Pirain mentions the planned community of Celebration, Florida, as an example. The Celebration ROA is made up of a collection of neighborhoods –– some single-family, some duplexes, some townhomes, some condos, and some apartment complexes. All of the neighborhoods fall under the ROA; the ROA informs and oversees the individual neighborhoods in terms of aesthetics and overall community development. This keeps the entire town cohesive in terms of atmosphere and experience.
A POA may or may not be mandatory and will usually charge additional fees over and above HOA fees. To continue with the Celebration ROA example, all owners are expected to pay a yearly flat fee to the ROA in addition to the variable monthly fee to maintain their own particular neighborhood (like an HOA).

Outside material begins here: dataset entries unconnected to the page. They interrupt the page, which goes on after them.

/-- **Definite `W` on the left (`R = ∅`)**: given one realised tuple, `f` is realised iff `f_P − f_Q = −|S|`;
both `W`-exponents are free. [folklore] -/
theorem fockVacuumCharacter_junction_iff_of_isEmpty_left [IsEmpty R] {e : VacExponents}
    (h : (junction P Q R S).FockVacuumCharacter e) (p₀ : P) (q₀ : Q) (f : VacExponents) :
    (junction P Q R S).FockVacuumCharacter f ↔ f.eP - f.eQ = -(Fintype.card S : ℤ) := by
  have hR : (Fintype.card R : ℤ) = 0 := by simp
  refine ⟨fun hf => by simpa [hR] using eP_sub_eQ hf p₀ q₀, fun hf => ?_⟩
  have h1 := eP_sub_eQ h p₀ q₀
  obtain ⟨fP, fQ, fR, fS⟩ := f
  dsimp only at hf
  have h2 : (junction P Q R S).FockVacuumCharacter ⟨fP, fQ, e.eR + (fS - e.eS), fS⟩ :=
    h.of_sub_eq_sub_junction ⟨fP, fQ, e.eR + (fS - e.eS), fS⟩ (by dsimp only; linarith) (by dsimp only; ring)
  exact h2.eR_irrel fR

/-- **At the cell's pair `U(2,1) × U(1)`** (currency `DPIdx (Fin 2) Unit Unit Empty`): given one realised `e`,
`f` is realised iff `f_P − f_Q = 1`; the `U(W) = U(1)` vacuum weight `f_R` is FREE — no absolute `W`-exponent is
decided by the datum notion. [folklore] -/
theorem fockVacuumCharacter_ι₁_iff_of_realised {e : VacExponents}
    (h : (junction (Fin 2) Unit Unit Empty).FockVacuumCharacter e) (f : VacExponents) :
    (junction (Fin 2) Unit Unit Empty).FockVacuumCharacter f ↔ f.eP - f.eQ = 1 := by
  simpa using fockVacuumCharacter_junction_iff_of_isEmpty_right h 0 () f


/-! ## 6. Datum form: the same descriptions from ANY archimedean Weil datum over the junction -/

/-- **datum form of `fockVacuumCharacter_junction_iff`**: for every archimedean Weil datum `ω` over the
concrete junction (all four blocks nonempty), `f` is realised iff its two differences are the zero-point
values `|R| − |S|`, `|P| − |Q|`. [folklore] -/
theorem fockVacuumCharacter_junction_iff_of_datum
    {ω : Representation ℂ (Ginf P Q R S) (SchwartzMap (DPIdx P Q R S → ℝ) ℂ)}
    (hW : IsArchWeilDatum (junction P Q R S).ι𝕎 ω) (p₀ : P) (q₀ : Q) (r₀ : R) (s₀ : S) (f : VacExponents) :
    (junction P Q R S).FockVacuumCharacter f ↔
      (f.eP - f.eQ = (Fintype.card R : ℤ) - Fintype.card S ∧
        f.eR - f.eS = (Fintype.card P : ℤ) - Fintype.card Q) := by
  obtain ⟨e, he⟩ := (junction P Q R S).exists_fockVacuumCharacter hW
  exact fockVacuumCharacter_junction_iff he p₀ q₀ r₀ s₀ f

/-- datum form, definite `W` (`S = ∅`): `f` is realised iff `f_P − f_Q = |R|`; `f_R`, `f_S` free. [folklore] -/
theorem fockVacuumCharacter_junction_iff_of_datum_of_isEmpty_right [IsEmpty S]
    {ω : Representation ℂ (Ginf P Q R S) (SchwartzMap (DPIdx P Q R S → ℝ) ℂ)}
    (hW : IsArchWeilDatum (junction P Q R S).ι𝕎 ω) (p₀ : P) (q₀ : Q) (f : VacExponents) :
    (junction P Q R S).FockVacuumCharacter f ↔ f.eP - f.eQ = Fintype.card R := by
  obtain ⟨e, he⟩ := (junction P Q R S).exists_fockVacuumCharacter hW
  exact fockVacuumCharacter_junction_iff_of_isEmpty_right he p₀ q₀ f
import Literature.Topology.FourManifolds.LeeFilteredElim
import Literature.Topology.FourManifolds.LeeRasmussenHtpyProofs
import Literature.Topology.FourManifolds.KhBigonRotate
import Literature.Topology.FourManifolds.KhTriangleIso
import Literature.Topology.FourManifolds.KhOmega3Degenerate
import Literature.Topology.FourManifolds.GaussDiagramParity
import HarnessLib

/-!
# Invariance of Rasmussen's `s` under the Reidemeister moves of Gauss diagrams

Sibling file of `LeeRasmussen.lean`, discharging the named fact
`GaussDiagram.rasmussenInvariant_eq_of_equiv` (`rasmussenInvariant_eq_of_equiv_holds`):
**two realisable Gauss diagrams related by Polyak's Reidemeister moves have the same `s`**
(Rasmussen (2010), Thm. 1). The proof assembles three developments of this library:

1. *Parity* (`GaussDiagramParity`, Manturov (2010), Thm. 2 with `k = 1`): realisable diagrams
   are all-even (Gauss), and two all-even diagrams which are equivalent through arbitrary Gauss
   diagrams are equivalent through all-even diagrams (`evenEquiv_of_equiv`); along such a chain
   every edge of every cube of resolutions is a merge or a split
   (`isMergeAt_or_isSplitAt_of_overPos_mod_two_ne`), which is what the homological algebra of
   the moves needs (for virtual intermediate diagrams `d² ≠ 0` and `s` does change).
2. *The moves on Lee's complex* (the Khovanov-homology programme `KhCurlHomotopyPos/Neg`,
   `KhBigonHomotopy`, `KhTriangleIso`, `KhOmega3Degenerate`, over the universal Frobenius system,
   here at `(ℚ, h = 0, t = 1)`): explicit homotopy equivalences for `Ω1`, `Ω2`, `Ω3`, reduced to
   normal position by rotations (`KhCurlRotate`, `KhBigonRotate`).
3. *Filtrations* (`LeeRasmussenHtpyProofs`, `LeeFilteredElim`, Rasmussen (2010), §6): these
   homotopy equivalences are filtered of degree `0` for the quantum filtration — checked here
   move by move (`qFiltered_curlPosF`, …, `isFilt_bigonMHtpy`, `isFilt_loopMHtpy`) — so they
   preserve `s_max` and `s` (`rasmussenInvariant_eq_of_qFiltered`); the bookkeeping move is
   `rasmussenInvariant_eq_of_isRelabelling` (`LeeRasmussenProofs`).

Main results: `rasmussenInvariant_curl`, `rasmussenInvariant_omega1a/omega1b`,
`rasmussenInvariant_bigon`, `rasmussenInvariant_omega2a`, `rasmussenInvariant_braidMove`,
`rasmussenInvariant_omega3a`, `rasmussenInvariant_eq_of_evenMove`,
`rasmussenInvariant_eq_of_evenEquiv`, `allEven_of_hasGaussDiagram`,
`rasmussenInvariant_eq_of_equiv_holds`.

Everything is proved; no named fact is introduced.

## References

* J. Rasmussen, *Khovanov homology and the slice genus*, Invent. Math. 182 (2010) 419–447,
  Thm. 1 and §6 (its proof: the Reidemeister maps are filtered of degree `0`). [cite: Rasmussen2010, §6]
* E. S. Lee, *An endomorphism of the Khovanov invariant*, Adv. Math. 197 (2005), §3–4. [cite: Lee2005]
* M. Khovanov, *A categorification of the Jones polynomial*, Duke Math. J. 101 (2000), §5
  (invariance under the Reidemeister moves). [cite: Khovanov2000, §5]
* V. O. Manturov, *Parity in knot theory*, Sb. Math. 201 (2010) 693–733 / *Free knots and
  parity*, §3.2, Thm. 2 (the projection to even diagrams). [cite: Manturov2011, §3.2 Thm. 2]
* M. Goussarov, M. Polyak, O. Viro, *Finite-type invariants of classical and virtual knots*,
  Topology 39 (2000), Thm. 1.B (context: realisable diagrams related by moves through virtual
  diagrams present isotopic knots). [cite: GoussarovPolyakViro2000, Thm. 1.B]
-/

open CategoryTheory Function Finset

noncomputable section

namespace Literature.Topology.FourManifolds

namespace GaussDiagram

open KhElim

/-! ## The first Reidemeister move -/

section R1

variable {G : GaussDiagram} (tf : Bool)

/-- In Lee's theory a nonzero coefficient of multiplication by `X` at `α` means: `u` is `s` with
the label of the circle of `α` swapped (`1 · X = X`, `X · X = 1`). [folklore] -/
theorem eq_actX_of_leeActCoeff_ne_zero {α : G.Arc} {s u : G.EnhancedState}
    (h0 : actCoeff ℚ 0 1 α true s u ≠ 0) : u = s.actX α := by
  unfold actCoeff at h0
  split_ifs at h0 with hc
  · obtain ⟨hst, hoff⟩ := hc
    have hl : u.label α = !s.label α := by
      revert h0
      cases s.label α <;> cases u.label α <;> simp [mergeCoeff]
    refine EnhancedState.ext' hst (funext fun c ↦ ?_)
    rw [EnhancedState.actX_label]
    by_cases hr : (G.stateGraph s.state).Reachable α c
    · rw [if_pos hr, s.label_eq_of_reachable hr.symm]
      have : u.label c = u.label α := u.label_eq_of_reachable (by rw [hst]; exact hr.symm)
      rw [this, hl]
    · rw [if_neg hr]
      exact hoff c (fun hc ↦ hr (circleOf_eq_iff.1 hc).symm)
  · exact (h0 rfl).elim

/-- **Multiplication by `X` is filtered of degree `-2` in Lee's theory.** Rasmussen (2010),
Lemma 3.5. [cite: Rasmussen2010, Lemma 3.5] -/
theorem qDegree_le_of_leeActCoeff_ne_zero {α : G.Arc} {s u : G.EnhancedState}
    (h0 : actCoeff ℚ 0 1 α true s u ≠ 0) : qDegree s - 2 ≤ qDegree u := by
  rw [eq_actX_of_leeActCoeff_ne_zero h0]
  exact qDegree_sub_two_le_qDegree_actX s α

/-- The `1`-component of the comultiplication at `α` is filtered of degree `-2` in Lee's theory.
[folklore] -/
theorem qDegree_le_of_leeCoactCoeff_false_ne_zero {α : G.Arc} {s u : G.EnhancedState}
    (h0 : coactCoeff ℚ 0 1 α false s u ≠ 0) : qDegree s - 2 ≤ qDegree u := by
  rw [coactCoeff_false] at h0
  simp only [ite_self, sub_zero] at h0
  exact qDegree_le_of_leeActCoeff_ne_zero h0

/-- A nonzero value of a basis vector pins the index. [folklore] -/
private theorem eq_of_single_ne_zero {α : Type*} [DecidableEq α] {a b : α} (h : (Pi.single a (1 : ℚ) : α → ℚ) b ≠ 0) :
    b = a := by
  by_contra hne
  exact h (Pi.single_eq_of_ne hne 1)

As far as getting involved, POA boards may hold town meetings to vote on certain community aspects. However, homeowners should be aware that change is much harder to institute in a POA simply because of the premise. If you are part of a POA, you are likely part of a planned community –– one with specific standards that have been set since the formation of the POA.
So what’s the difference?
For simplicity’s sake, let’s compare HOAs and POAs side by side.
HOA (or COA)
POA (or ROA)
|Oversees a limited neighborhood or building||Oversees several neighborhoods, buildings, and possibly commercial properties|
|Membership could be mandatory or voluntary||Membership could be mandatory or voluntary|
|Property value is the main goal||Larger community planning is the main goal|
|Aesthetics often of primary concern||Aesthetics are a part of their concern|
|Dues collected yearly, quarterly, or annually||Additional dues may be collected on top of any HOA|
|May add or maintain amenities or events||May add or maintain services, amenities, clubs, events, and more|
|Board members are usually elected homeowners||Board members may be homeowners or property planners|
|Bylaws may be simple or complex||Bylaws are likely complex and specific|
|Could fine homeowners for noncompliance||Could fine homeowners for noncompliance|
Associations aren’t for everyone, so buyers should weigh the pros and cons carefully. In Pirain’s experience, “Some people say, ‘don’t tell me what I can do with my house.’” Others appreciate the visual continuity and united environment that comes with associations. Each homebuyer should research their potential home’s associations thoroughly before purchasing and think through how being a part of those associations will affect their personal lifestyle.